If a PRT system is counting on multiple passengers per vehicle, it will likely fail.


Americans only depend on mass transit in large dense metro areas like New York City where automobile use is so difficult it precludes that option for most.


INTERSTATE HIGHWAYS


Interstate highways work reasonable well but they are too slow for the distances being traveled.  A successful system would need to augment what the automobile already does which is to go from slow local distribution roads to fast intercity systems without changing conveyances.  Obtaining 150 mph on a guideway would make ground travel time competitive with air travel for trips of 300 miles or less. Here is a case where speed counts because it directly effects customer satisfaction. A 300 mile trip at 150 mph would take 2 hours, faster than the time needed to fly when preflight and post flight time is factored in.

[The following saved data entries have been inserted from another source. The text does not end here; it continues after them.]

import Literature.Combinatorics.Sahi2008.CycleForm

/-!
# The without-replacement / pattern device AT EVERY ORDER `n` AND EVERY DIMENSION `d`:
# `E_n` under a product weight on a `d`-dimensional grid is a nonnegative combination of values of ONE finite functional on the slot cube `[n]^d` — I, THE BRIDGE

Support file of the one-cut programme (crux `NoHeavyLowerTail`, stmt-CriticalPhenomena-4575; cell `prim-masterthm`, seat P3, gen 18;
`run/shared/lean/prim/prim-masterthm/prim-masterthm-p3/HIERARCHY.md` §26).

Two programmes of the tree reduce Sahi positivity under PRODUCT weights to finite statements on a "slot cube":
* seat P3 (this lane), ORDER `n`, dimension 2: the without-replacement functional `SahiTwoChain.et` on the slot grid `[n]²` and the coefficient bridge
  `SahiTwoChain.sahiE_prodWeight_eq_sum_et` (gen 16; Lieb–Sahi coefficientwise), and `(d,n) = (3,3)` (`SahiThreeChain.sahiE_three_prodWeight3_eq`, gen 17);
* cell prim-sahi (seat p1), ORDER 3, every dimension `d`: the pattern functional `SahiGridPattern.sStarD` on `[3]^d`, `PatternPos d`,
  `kahnConjecture_of_forall_patternPos` (…SahiGridPattern*, 2026-08-20/21).
This file does BOTH AT ONCE — every order `n`, every dimension `d` — with a short proof that needs no recursion and no counting of rook placements:

* `SahiSlot.rep σ i` — the least element of the cycle of `σ ∈ S_n` through `i`; **`SahiSlot.cycleE_eq_sum_rep`**: for a probability weight `μ`,
  `E_σ(f) = Π_{cycles c} E_μ[Π_{i∈c} f_i] = Σ_{y : Fin n → X} (Π_j μ(y_j)) · Π_i f_i(y_{rep σ i})` ("one independent sample per cycle").
* `SahiSlot.diagForm d n h = Σ_σ (−1)^{C_σ−1} Π_i h_i(diag(rep σ i))` on the slot cube `Q = (Fin d → Fin n)`, and the EXACT, unsymmetrised bridge
  **`SahiSlot.sahiE_gridW_eq_sum_diagForm`**: `E_n^{⊗g}(f) = Σ_{r : Fin d → Fin n → Y} (Π_a Π_j g_a(r_a j)) · diagForm(f ∘ slot_r)`, `slot_r(q)_a = r_a(q_a)`
  (Lieb–Sahi's cycle form + the representative lemma + the transposition `(Fin n → Fin d → Y) ≃ (Fin d → Fin n → Y)`).
* `SahiSlot.patternForm d n h = Σ_{τ ∈ S_n^d} diagForm(h ∘ τ)` (per-axis relabellings), invariant under relabelling (`patternForm_comp_act`), and the symmetrised
  bridge **`SahiSlot.card_mul_sahiE_gridW_eq_sum_patternForm`**: `(n!)^d · E_n^{⊗g}(f) = Σ_r w(r) · patternForm(f ∘ slot_r)`.  On indicators of sets `U_i ⊆ Q`,
  `patternForm = Σ_σ (−1)^{C_σ−1} ((n − C_σ)!)^d · #{cycle-indexed tuples of points of Q, pairwise distinct in EVERY coordinate, the point of c in ∩_{i∈c} U_i}`
  — the order-`n` pattern functional; at `n = 3` it is prim-sahi's `sStarD`, at `d = 2` it is `(n!)²·SahiTwoChain.et` (both up to the indexing conventions).
The SEQUEL `…SahiSlotPatternPositivity` states the finite obligation `SlotPatternPos d n` (`patternForm ≥ 0` on up-set tuples of `Q`) and derives, by sorting,
`SlotPatternPos d n → LiebSahiContinuum d n`, `(∀ d, SlotPatternPos d n) → SahiConjecture n`, the Kahn form, and antitonicity in `d`.
HONEST LABEL: identities only (no positivity is asserted here).  Everything proved; axioms standard. [this work]
-/

noncomputable section

namespace Summit.CriticalPhenomena.PercolationContinuityZ3.Theorems

open Finset Function Equiv Equiv.Perm
open Literature.Combinatorics.Sahi2008 Literature.Combinatorics.Sahi2008.CycleForm

namespace SahiSlot

/-! ### Cycle representatives and "one independent sample per cycle" -/

section Rep

variable {n : ℕ}

/-- The least element of the cycle of `σ` through `i` — a canonical representative of the cycle. [this work] -/
def rep (σ : Perm (Fin n)) (i : Fin n) : Fin n := (orbit σ i).min' ⟨i, self_mem_orbit σ i⟩

/-- The representative lies on the cycle. [this work] -/
theorem rep_mem (σ : Perm (Fin n)) (i : Fin n) : rep σ i ∈ orbit σ i := Finset.min'_mem _ _

/-- `i` and its representative are on the same cycle. [this work] -/
theorem sameCycle_rep (σ : Perm (Fin n)) (i : Fin n) : SameCycle σ i (rep σ i) := mem_orbit.1 (rep_mem σ i)

/-- Points on the same cycle have the same representative. [this work] -/
theorem rep_eq_of_sameCycle {σ : Perm (Fin n)} {i j : Fin n} (h : SameCycle σ i j) : rep σ i = rep σ j := by
  have h1 : orbit σ i = orbit σ j := orbit_eq_orbit_of_sameCycle h
  simp only [rep, h1]

/-- The representative of a representative is itself. [this work] -/
theorem rep_rep (σ : Perm (Fin n)) (i : Fin n) : rep σ (rep σ i) = rep σ i := (rep_eq_of_sameCycle (sameCycle_rep σ i)).symm

/-- For a representative `j`, the fibre `{i : rep i = j}` is the cycle of `j`. [this work] -/
theorem rep_eq_iff {σ : Perm (Fin n)} {j : Fin n} (hj : rep σ j = j) (i : Fin n) : rep σ i = j ↔ SameCycle σ j i := by
  constructor
  · intro h
    rw [← h]
    exact (sameCycle_rep σ i).symm
  · intro h
    rw [← rep_eq_of_sameCycle h, hj]

/-- The cycle of `i` is the cycle of its representative. [this work] -/
theorem orbit_rep (σ : Perm (Fin n)) (i : Fin n) : orbit σ (rep σ i) = orbit σ i := (orbit_eq_orbit_of_sameCycle (sameCycle_rep σ i)).symm

/-- The set of cycles is the image of the set of representatives under `orbit`. [this work] -/
theorem orbits_eq_image_reps (σ : Perm (Fin n)) : orbits σ = (univ.filter fun j => rep σ j = j).image (orbit σ) := by
  ext B
  simp only [orbits, mem_image, mem_univ, true_and, mem_filter]
  constructor
  · rintro ⟨i, rfl⟩
    exact ⟨rep σ i, rep_rep σ i, orbit_rep σ i⟩
  · rintro ⟨j, _, rfl⟩
    exact ⟨j, rfl⟩

/-- `orbit σ` is injective on representatives. [this work] -/
theorem orbit_injOn_reps (σ : Perm (Fin n)) : Set.InjOn (orbit σ) ↑(univ.filter fun j : Fin n => rep σ j = j) := by
  intro j hj j' hj' h
  rw [coe_filter] at hj hj'
  have hs : SameCycle σ j j' := by rw [← mem_orbit, h]; exact self_mem_orbit σ j'
  rw [← hj.2, ← hj'.2]
  exact rep_eq_of_sameCycle hs

variable {X : Type*} [Fintype X]

/-- **One independent sample per cycle**: for a probability weight `μ`,
`E_σ(f) = Π_{c ∈ cycles σ} E_μ[Π_{i∈c} f_i] = Σ_{y : Fin n → X} (Π_j μ(y_j)) · Π_i f_i(y_{rep σ i})` — the coordinates `y_j` at representatives `j` carry the
cycle products, the other coordinates integrate to `1`. [this work] -/
theorem cycleE_eq_sum_rep (μ : X → ℝ) (hμ : ∑ x, μ x = 1) (f : Fin n → X → ℝ) (σ : Perm (Fin n)) :
    cycleE μ f σ = ∑ y : Fin n → X, (∏ j, μ (y j)) * ∏ i, f i (y (rep σ i)) := by
  classical
  -- regroup the product over `i` along the fibres of `rep σ`
  have hfib : ∀ y : Fin n → X, ∏ i, f i (y (rep σ i)) = ∏ j, ∏ i ∈ univ.filter (fun i => rep σ i = j), f i (y j) := by
    intro y
    rw [← Finset.prod_fiberwise_of_maps_to (g := rep σ) (t := univ) (fun i _ => mem_univ _)]
    refine prod_congr rfl fun j _ => prod_congr rfl fun i hi => ?_
    rw [mem_filter] at hi
    rw [hi.2]
  have hrw : ∀ y : Fin n → X, (∏ j, μ (y j)) * ∏ i, f i (y (rep σ i)) =
      ∏ j, (μ (y j) * ∏ i ∈ univ.filter (fun i => rep σ i = j), f i (y j)) := by
    intro y
    rw [hfib, prod_mul_distrib]
  simp_rw [hrw]
  rw [← Fintype.prod_sum (fun j x => μ x * ∏ i ∈ univ.filter (fun i => rep σ i = j), f i x)]
  -- now `∏ j, E_μ[Π_{i : rep i = j} f_i]`; non-representatives contribute `E_μ[1] = 1`
  rw [← Finset.prod_filter_mul_prod_filter_not univ (fun j => rep σ j = j)]
  have hnot : ∏ j ∈ univ.filter (fun j => ¬ rep σ j = j), ∑ x, μ x * ∏ i ∈ univ.filter (fun i => rep σ i = j), f i x = 1 := by
    refine prod_eq_one fun j hj => ?_
    rw [mem_filter] at hj
    have hemp : univ.filter (fun i => rep σ i = j) = ∅ := by
      rw [Finset.filter_eq_empty_iff]
      intro i _ h
      exact hj.2 (by rw [← h, rep_rep])
    simp [hemp, hμ]
  rw [hnot, mul_one]
  -- representatives ↔ cycles
  unfold cycleE
  rw [orbits_eq_image_reps, Finset.prod_image (orbit_injOn_reps σ)]
  refine prod_congr rfl fun j hj => ?_
  rw [mem_filter] at hj
  unfold ex
  refine sum_congr rfl fun x _ => ?_
  congr 1
  refine prod_congr ?_ fun _ _ => rfl
  ext i
  simp only [mem_filter, mem_univ, true_and, mem_orbit]
  exact (rep_eq_iff hj.2 i).symm

end Rep

/-! ### The slot cube `[n]^d`, the diagonal form, the pattern functional -/

section Forms

variable {d n : ℕ}

/-- The slot cube `Q = [n]^d = (Fin d → Fin n)`. [this work] -/
abbrev Q (d n : ℕ) := Fin d → Fin n

/-- The diagonal point `(j,…,j)` of the slot cube. [this work] -/
def diag (j : Fin n) : Q d n := fun _ => j

/-- **The diagonal form** `D(h) = Σ_{σ ∈ S_n} (−1)^{C_σ − 1} Π_i h_i(diag(rep σ i))` (Lieb–Sahi's cycle form with every cycle read at ONE diagonal point of the
slot cube). [this work] -/
def diagForm (d n : ℕ) (h : Fin n → Q d n → ℝ) : ℝ :=
  ∑ σ : Perm (Fin n), (-1 : ℝ) ^ ((orbits σ).card - 1) * ∏ i, h i (diag (rep σ i))

/-- Per-axis relabelling of the slot cube by `τ ∈ S_n^d`: `(τ·q)_a = τ_a(q_a)`. [this work] -/
def act (τ : Fin d → Perm (Fin n)) (q : Q d n) : Q d n := fun a => τ a (q a)

/-- Relabellings compose: `τ'·(τ·q) = (τ'τ)·q`. [this work] -/
theorem act_act (τ' τ : Fin d → Perm (Fin n)) (q : Q d n) : act τ' (act τ q) = act (τ' * τ) q := by
  funext a; simp [act, Perm.mul_apply]

/-- **The pattern functional** (order `n`, dimension `d`): the diagonal form symmetrised over all per-axis relabellings,
`patternForm h = Σ_{τ ∈ S_n^d} D(h ∘ τ)`.  On indicators it counts, with the signs and factorials of the cycle form, cycle-indexed tuples of points of the slot
cube that are pairwise distinct in every coordinate. [this work] -/
def patternForm (d n : ℕ) (h : Fin n → Q d n → ℝ) : ℝ :=
  ∑ τ : Fin d → Perm (Fin n), diagForm d n (fun i => h i ∘ act τ)

/-- **Relabelling invariance**: `patternForm (h ∘ τ') = patternForm h` for every `τ' ∈ S_n^d`. [this work] -/
theorem patternForm_comp_act (h : Fin n → Q d n → ℝ) (τ' : Fin d → Perm (Fin n)) :
    patternForm d n (fun i => h i ∘ act τ') = patternForm d n h := by
  unfold patternForm
  have hc : ∀ τ : Fin d → Perm (Fin n), (fun i => (h i ∘ act τ') ∘ act τ) = fun i => h i ∘ act (τ' * τ) := by
    intro τ; funext i q; simp only [comp_apply, act_act]
  simp_rw [hc]
  exact Fintype.sum_equiv (Equiv.mulLeft τ') _ _ fun τ => rfl

variable {Y : Type*}

/-- The slot map of `r : Fin d → Fin n → Y`: `slot_r(q)_a = r_a(q_a)`, a map from the slot cube to the grid `Fin d → Y`. [this work] -/
def slotMap (r : Fin d → Fin n → Y) : Q d n → (Fin d → Y) := fun q a => r a (q a)

/-- The slot map, pointwise. [this work] -/
theorem slotMap_apply (r : Fin d → Fin n → Y) (q : Q d n) : slotMap r q = fun a => r a (q a) := rfl

/-- Relabelling the slots = precomposing the slot map: `slot_{r∘τ} = slot_r ∘ τ`. [this work] -/
theorem slotMap_comp_act (r : Fin d → Fin n → Y) (τ : Fin d → Perm (Fin n)) :
    slotMap (fun a => r a ∘ τ a) = slotMap r ∘ act τ := rfl

/-- A slot map with every axis monotone is monotone on the slot cube. [this work] -/
theorem slotMap_mono [Preorder Y] {r : Fin d → Fin n → Y} (hr : ∀ a, Monotone (r a)) : Monotone (slotMap r) :=
  fun _ _ hqq' a => hr a (hqq' a)

/-- The product ("grid") weight `w(x) = Π_a g_a(x_a)` on the grid `Fin d → Y`. [this work] -/
def gridW [Fintype Y] (g : Fin d → Y → ℝ) : (Fin d → Y) → ℝ := fun x => ∏ a, g a (x a)

/-- The monomial weight of a family of slot maps, `Π_a Π_j g_a(r_a j)`. [this work] -/
def slotW (g : Fin d → Y → ℝ) (r : Fin d → Fin n → Y) : ℝ := ∏ a, ∏ j, g a (r a j)

/-- The grid weight is a probability weight when every `g_a` is. [this work] -/
theorem sum_gridW [Fintype Y] (g : Fin d → Y → ℝ) (hg : ∀ a, ∑ y, g a y = 1) : ∑ x : Fin d → Y, gridW g x = 1 := by
  unfold gridW
  rw [← Fintype.prod_sum (fun a y => g a y)]
  exact prod_eq_one fun a _ => hg a

/-- The grid weight is nonnegative when every `g_a` is. [this work] -/
theorem gridW_nonneg [Fintype Y] {g : Fin d → Y → ℝ} (hg : ∀ a y, 0 ≤ g a y) (x : Fin d → Y) : 0 ≤ gridW g x :=
  prod_nonneg fun a _ => hg a _

/-- The monomial weight is invariant under relabelling the slots. [this work] -/
theorem slotW_comp (g : Fin d → Y → ℝ) (r : Fin d → Fin n → Y) (τ : Fin d → Perm (Fin n)) :
    slotW g (fun a => r a ∘ τ a) = slotW g r := by
  unfold slotW
  exact prod_congr rfl fun a _ => Equiv.prod_comp (τ a) (fun j => g a (r a j))

/-- **THE BRIDGE, exact form**: for a probability grid weight and `n ≥ 1`,
`E_n^{⊗g}(f) = Σ_{r : Fin d → Fin n → Y} (Π_a Π_j g_a(r_a j)) · D(f ∘ slot_r)` — Lieb–Sahi's cycle form, one independent sample per cycle, and the transposition
`(Fin n → Fin d → Y) ≃ (Fin d → Fin n → Y)`. [this work] -/
theorem sahiE_gridW_eq_sum_diagForm [Fintype Y] (g : Fin d → Y → ℝ) (hg : ∀ a, ∑ y, g a y = 1) (hn : 1 ≤ n) (f : Fin n → (Fin d → Y) → ℝ) :
    sahiE (gridW g) n f = ∑ r : Fin d → Fin n → Y, slotW g r * diagForm d n (fun i => f i ∘ slotMap r) := by
  classical
  rw [sahiE_eq_sahiECycle _ n hn]
  unfold sahiECycle
  simp_rw [cycleE_eq_sum_rep (gridW g) (sum_gridW g hg) f, mul_sum]
  rw [sum_comm]
  -- reindex `y : Fin n → Fin d → Y` as `r : Fin d → Fin n → Y`, `r a j = y j a`
  rw [← (Equiv.piComm fun (_ : Fin d) (_ : Fin n) => Y).sum_comp]
  refine Fintype.sum_congr _ _ fun r => ?_
  unfold diagForm
  rw [mul_sum]
  refine sum_congr rfl fun σ _ => ?_
  have hw : (∏ j, gridW g ((Equiv.piComm fun (_ : Fin d) (_ : Fin n) => Y) r j)) = slotW g r := by
    unfold gridW slotW
    rw [Finset.prod_comm]
    rfl
  rw [hw]
  have hp : (∏ i, f i ((Equiv.piComm fun (_ : Fin d) (_ : Fin n) => Y) r (rep σ i))) = ∏ i, (f i ∘ slotMap r) (diag (rep σ i)) :=
    prod_congr rfl fun i _ => rfl
  rw [hp]
  ring

/-- **THE BRIDGE, symmetrised form**: `|S_n^d| · E_n^{⊗g}(f) = Σ_r (Π_a Π_j g_a(r_a j)) · patternForm(f ∘ slot_r)`. [this work] -/
theorem card_mul_sahiE_gridW_eq_sum_patternForm [Fintype Y] (g : Fin d → Y → ℝ) (hg : ∀ a, ∑ y, g a y = 1) (hn : 1 ≤ n)
    (f : Fin n → (Fin d → Y) → ℝ) :
    (Fintype.card (Fin d → Perm (Fin n)) : ℝ) * sahiE (gridW g) n f =
      ∑ r : Fin d → Fin n → Y, slotW g r * patternForm d n (fun i => f i ∘ slotMap r) := by
  classical
  have hτ : ∀ τ : Fin d → Perm (Fin n), sahiE (gridW g) n f =
      ∑ r : Fin d → Fin n → Y, slotW g r * diagForm d n (fun i => (f i ∘ slotMap r) ∘ act τ) := by
    intro τ
    rw [sahiE_gridW_eq_sum_diagForm g hg hn f]
    -- reindex `r ↦ r ∘ τ`
    obtain ⟨e, he⟩ : ∃ e : (Fin d → Fin n → Y) ≃ (Fin d → Fin n → Y), ∀ r, e r = fun a => r a ∘ τ a :=
      ⟨Equiv.piCongrRight fun a => (τ a).symm.arrowCongr (Equiv.refl Y), fun r => by
        funext a j; simp [Equiv.arrowCongr_apply]⟩
    rw [← e.sum_comp]
    refine Fintype.sum_congr _ _ fun r => ?_
    rw [he, slotW_comp]
    rfl
  rw [← nsmul_eq_mul, ← Finset.card_univ, ← Finset.sum_const, Finset.sum_congr rfl fun τ _ => hτ τ, Finset.sum_comm]
  refine sum_congr rfl fun r _ => ?_
  rw [← mul_sum]
  rfl

end Forms

end SahiSlot

end Summit.CriticalPhenomena.PercolationContinuityZ3.Theorems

A system vehicle that can go directly to high speed intercity travel can successfully compete for the short haul air travel dollar.


FREIGHT


Urban and intercity expressways mix heavy freight haulers and passenger cars. The great differences in size between cars and trucks and to a lesser degree their differing speeds is highly stressful and dangerous. Trucks have a tendency to bunch up and then engage in turtle races going up hill.  Getting caught in the middle of a melee of trucks using both lanes on an interstate can be both frustrating and terrifying. Separating passenger vehicles from freight vehicles will be better for both.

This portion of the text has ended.